Airflow Job & Task Lifecycle (Deep, Internals-Oriented)🔗

In Apache Airflow🔗

This explanation follows what actually happens in the metadata database and scheduler, not just the UI view.

1) What is a “Job” in Airflow?🔗

In Airflow terminology:

Job (informal) → a DAG Run
Task execution → a Task Instance

So when people say “Airflow job”, they usually mean:

One execution of a DAG for a specific logical date

2) DAG Run Lifecycle (End-to-End)🔗

A DAG Run represents one logical execution window.

Step 1: Scheduler decides a DAG run is needed🔗

Scheduler checks:

start_date
schedule_interval
catchup
is_paused

Metadata DB impact🔗

Inserts a row into dag_run

Initial state:

dag_run.state = RUNNING

Important:

This is logical time, not wall-clock time
A DAG run for 2025-01-01 may run on 2025-01-02

Step 2: Scheduler creates Task Instances🔗

For each task in the DAG:

Scheduler creates a row in task_instance

Initial state:

task_instance.state = NONE

Nothing has executed yet.

3) Task Instance Lifecycle (Very Detailed)🔗

This is the most important part to understand.

TaskInstance States (Core)🔗

NONE → SCHEDULED → QUEUED → RUNNING → SUCCESS
                               ↓
                             FAILED → UP_FOR_RETRY

Each transition is persisted to the metadata DB.

Step 1: Dependency Resolution🔗

Scheduler evaluates whether a task can run:

Checks include:

Upstream task states
Trigger rules
Pools
Concurrency limits
depends_on_past
Sensors

If all conditions pass:

Metadata DB🔗

task_instance.state = SCHEDULED

Step 2: Queuing🔗

Scheduler hands off the task to the executor.

Metadata DB🔗

task_instance.state = QUEUED

At this point:

Task is eligible for execution
Not yet running
Waiting for a worker slot

Step 3: Execution Begins (Worker Side)🔗

Executor assigns the task to a worker.

Worker:

Forks a process
Loads DAG code
Instantiates the operator
Calls operator.execute()

Metadata DB🔗

task_instance.state = RUNNING
task_instance.start_date = now()

This is when:

Logs start streaming
Retries counter is incremented

Step 4a: Successful Completion🔗

Operator finishes without exception.

Metadata DB🔗

task_instance.state = SUCCESS
task_instance.end_date = now()

Scheduler now evaluates downstream tasks.

Step 4b: Failure Path🔗

If an exception is raised:

Metadata DB🔗

task_instance.state = FAILED

Scheduler decides next step based on retry policy.

Step 5: Retry Logic🔗

If retries are configured:

Metadata DB🔗

task_instance.state = UP_FOR_RETRY
task_instance.try_number += 1

After retry_delay:

Task goes back to SCHEDULED
Entire lifecycle repeats

Retries are state transitions, not new rows.

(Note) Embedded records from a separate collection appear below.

/-! ### The second-order (Kohn) ceiling -/

/-- Real-variable core of the `u → 0⁺` expansion: from the stiffness hypothesis at flux `Lu` and the
`±θ` pair inequality with `a = λu`, the bound `ρ L² ≤ K/2 + 2λB + λ²(H_η − E₀ n_η) + C u²` with an
explicit constant `C` (`|1 − cos u − u²/2| ≤ 5u⁴/96`, `u − u³/4 < sin u ≤ u` on `0 < u ≤ 1`). [folklore] -/
private theorem stiffness_real_core {ρs L u lam E0 Eθ Kψ Kη B Hη nη : ℝ} (hnη : 0 ≤ nη)
    (hu0 : 0 < u) (hu1 : u ≤ 1)
    (hst : ρs * (L * u) ^ 2 ≤ Eθ - E0)
    (pair : Eθ * (2 * 1 + 2 * (lam * u) ^ 2 * nη) ≤
      (2 * E0 + 2 * (lam * u) ^ 2 * Hη) +
        (1 - Real.cos u) * (2 * Kψ + 2 * (lam * u) ^ 2 * Kη) +
        4 * (lam * u) * Real.sin u * B) :
    ρs * L ^ 2 ≤ Kψ / 2 + 2 * lam * B + lam ^ 2 * (Hη - E0 * nη) +
      ((lam ^ 2 * |Kη| + 5 / 48 * (|Kψ| + lam ^ 2 * |Kη|) + |lam * B| +
        2 * |ρs * L ^ 2| * lam ^ 2 * nη) / 2 + 1) * u ^ 2 := by
  have hS : 0 ≤ 2 * (1 : ℝ) + 2 * (lam * u) ^ 2 * nη := by positivity
  have h2 := (mul_le_mul_of_nonneg_right (show E0 + ρs * (L * u) ^ 2 ≤ Eθ by linarith) hS).trans pair
  -- trigonometric error terms
  have hc1 : 1 - Real.cos u ≤ u ^ 2 / 2 := by
    linarith [Real.one_sub_sq_div_two_le_cos (x := u)]
  have hcb := Real.cos_bound (show |u| ≤ 1 by rwa [abs_of_pos hu0])
  rw [abs_of_pos hu0] at hcb
  have hc2 : u ^ 2 / 2 - 5 / 96 * u ^ 4 ≤ 1 - Real.cos u := by
    linarith [(abs_le.1 hcb).2]
  have hs1 : Real.sin u ≤ u := Real.sin_le hu0.le
  have hs2 := Real.sin_gt_sub_cube hu0
  have hec : |1 - Real.cos u - u ^ 2 / 2| ≤ 5 / 96 * u ^ 4 := abs_le.2 ⟨by linarith, by linarith⟩
  have hu2 : u ^ 2 ≤ 1 := by nlinarith
  have hu4 : 0 ≤ u ^ 4 := by positivity
  have hes : |u * Real.sin u - u ^ 2| ≤ u ^ 4 / 4 := by
    refine abs_le.2 ⟨?_, ?_⟩
    · have h' : u * (u - u ^ 3 / 6) ≤ u * Real.sin u := mul_le_mul_of_nonneg_left hs2.le hu0.le
      nlinarith
    · have h' : u * Real.sin u ≤ u * u := mul_le_mul_of_nonneg_left hs1 hu0.le
      nlinarith
  -- product bounds
  have hX : |2 * Kψ + 2 * (lam * u) ^ 2 * Kη| ≤ 2 * |Kψ| + 2 * lam ^ 2 * |Kη| := by
    have h1' : |2 * Kψ + 2 * (lam * u) ^ 2 * Kη| ≤ |2 * Kψ| + |2 * (lam * u) ^ 2 * Kη| :=
      abs_add_le _ _
    have h2' : |2 * Kψ| = 2 * |Kψ| := by
      rw [abs_mul, abs_of_pos (by norm_num : (0 : ℝ) < 2)]
    have h3' : |2 * (lam * u) ^ 2 * Kη| = 2 * (lam * u) ^ 2 * |Kη| := by
      rw [abs_mul, abs_mul, abs_of_pos (by norm_num : (0 : ℝ) < 2), abs_of_nonneg (sq_nonneg _)]
    have h4' : (lam * u) ^ 2 * |Kη| ≤ lam ^ 2 * |Kη| := by
      have hw : 0 ≤ lam ^ 2 * |Kη| * (1 - u ^ 2) :=
        mul_nonneg (mul_nonneg (sq_nonneg _) (abs_nonneg _)) (sub_nonneg.2 hu2)
      nlinarith
    linarith
  have P1 : (1 - Real.cos u - u ^ 2 / 2) * (2 * Kψ + 2 * (lam * u) ^ 2 * Kη) ≤
      5 / 96 * u ^ 4 * (2 * |Kψ| + 2 * lam ^ 2 * |Kη|) := by
    calc (1 - Real.cos u - u ^ 2 / 2) * (2 * Kψ + 2 * (lam * u) ^ 2 * Kη)
        ≤ |(1 - Real.cos u - u ^ 2 / 2) * (2 * Kψ + 2 * (lam * u) ^ 2 * Kη)| := le_abs_self _
      _ = |1 - Real.cos u - u ^ 2 / 2| * |2 * Kψ + 2 * (lam * u) ^ 2 * Kη| := abs_mul _ _
      _ ≤ 5 / 96 * u ^ 4 * (2 * |Kψ| + 2 * lam ^ 2 * |Kη|) :=
          mul_le_mul hec hX (abs_nonneg _) (by positivity)
  have P2 : (u * Real.sin u - u ^ 2) * (4 * lam * B) ≤ u ^ 4 / 4 * (4 * |lam * B|) := by
    calc (u * Real.sin u - u ^ 2) * (4 * lam * B)
        ≤ |(u * Real.sin u - u ^ 2) * (4 * lam * B)| := le_abs_self _
      _ = |u * Real.sin u - u ^ 2| * (4 * |lam * B|) := by
          rw [abs_mul, show 4 * lam * B = 4 * (lam * B) by ring, abs_mul,
            abs_of_pos (by norm_num : (0 : ℝ) < 4)]
      _ ≤ u ^ 4 / 4 * (4 * |lam * B|) :=
          mul_le_mul_of_nonneg_right hes (by positivity)
  have P3 : lam ^ 2 * u ^ 4 * Kη ≤ lam ^ 2 * u ^ 4 * |Kη| :=
    mul_le_mul_of_nonneg_left (le_abs_self _) (by positivity)
  have P4 : -(2 * (ρs * L ^ 2) * lam ^ 2 * u ^ 4 * nη) ≤
      2 * |ρs * L ^ 2| * lam ^ 2 * u ^ 4 * nη := by
    have h := neg_abs_le (ρs * L ^ 2)
    have hw : 0 ≤ lam ^ 2 * u ^ 4 * nη := by positivity
    nlinarith
  have hu2pos : 0 < 2 * u ^ 2 := by positivity
  have main : 2 * u ^ 2 * (ρs * L ^ 2) ≤
      2 * u ^ 2 * (Kψ / 2 + 2 * lam * B + lam ^ 2 * (Hη - E0 * nη) +
        ((lam ^ 2 * |Kη| + 5 / 48 * (|Kψ| + lam ^ 2 * |Kη|) + |lam * B| +
          2 * |ρs * L ^ 2| * lam ^ 2 * nη) / 2 + 1) * u ^ 2) := by
    nlinarith [h2, P1, P2, P3, P4, hu4]
  exact le_of_mul_le_mul_left main hu2pos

4) DAG Run Completion Logic🔗

Scheduler continuously checks:

Are all task instances in terminal states?

Terminal states:

SUCCESS, FAILED, SKIPPED

If all tasks succeed🔗

dag_run.state = SUCCESS

If any critical task fails🔗

dag_run.state = FAILED

5) Clearing Tasks (Why It Works)🔗

When you clear a task in UI:

task_instance.state is reset to NONE
Same DAG run
Same logical date

Airflow replays the lifecycle without creating a new DAG run.

This is why partial reprocessing is cheap and safe.

6) Backfills (Special Case)🔗

Backfill:

Inserts multiple rows into dag_run
Each DAG run has its own task instances
Scheduler treats them as independent runs

Key insight:

Backfills are just normal DAG runs created retroactively

7) Failure Scenarios (Real Internals)🔗

Worker Crash🔗

Task remains RUNNING
Scheduler eventually marks it FAILED
Retry logic kicks in

Scheduler Restart🔗

Scheduler reloads state from metadata DB
No task state is lost

Metadata DB Slow🔗

Tasks stay QUEUED
DAG appears “stuck”
No scheduling progress

8) Why Task Granularity Matters🔗

One large task:

Large blast radius
Expensive retries

Multiple small tasks:

Fine-grained recovery
Faster reruns
Better observability

This is a metadata DB design advantage, not just a coding style.

9) Mental Model (Critical)🔗

Think of lifecycle like this:

DAG Run  = orchestration instance (time window)
Task     = logical step
TaskInstance = execution record
State changes = rows updated in metadata DB

Airflow is state-machine driven, not event-driven.

One-Line Summary🔗

A DAG run is created first, task instances are materialized next, and every scheduling, retry, failure, and success is driven entirely by state transitions stored in the metadata database.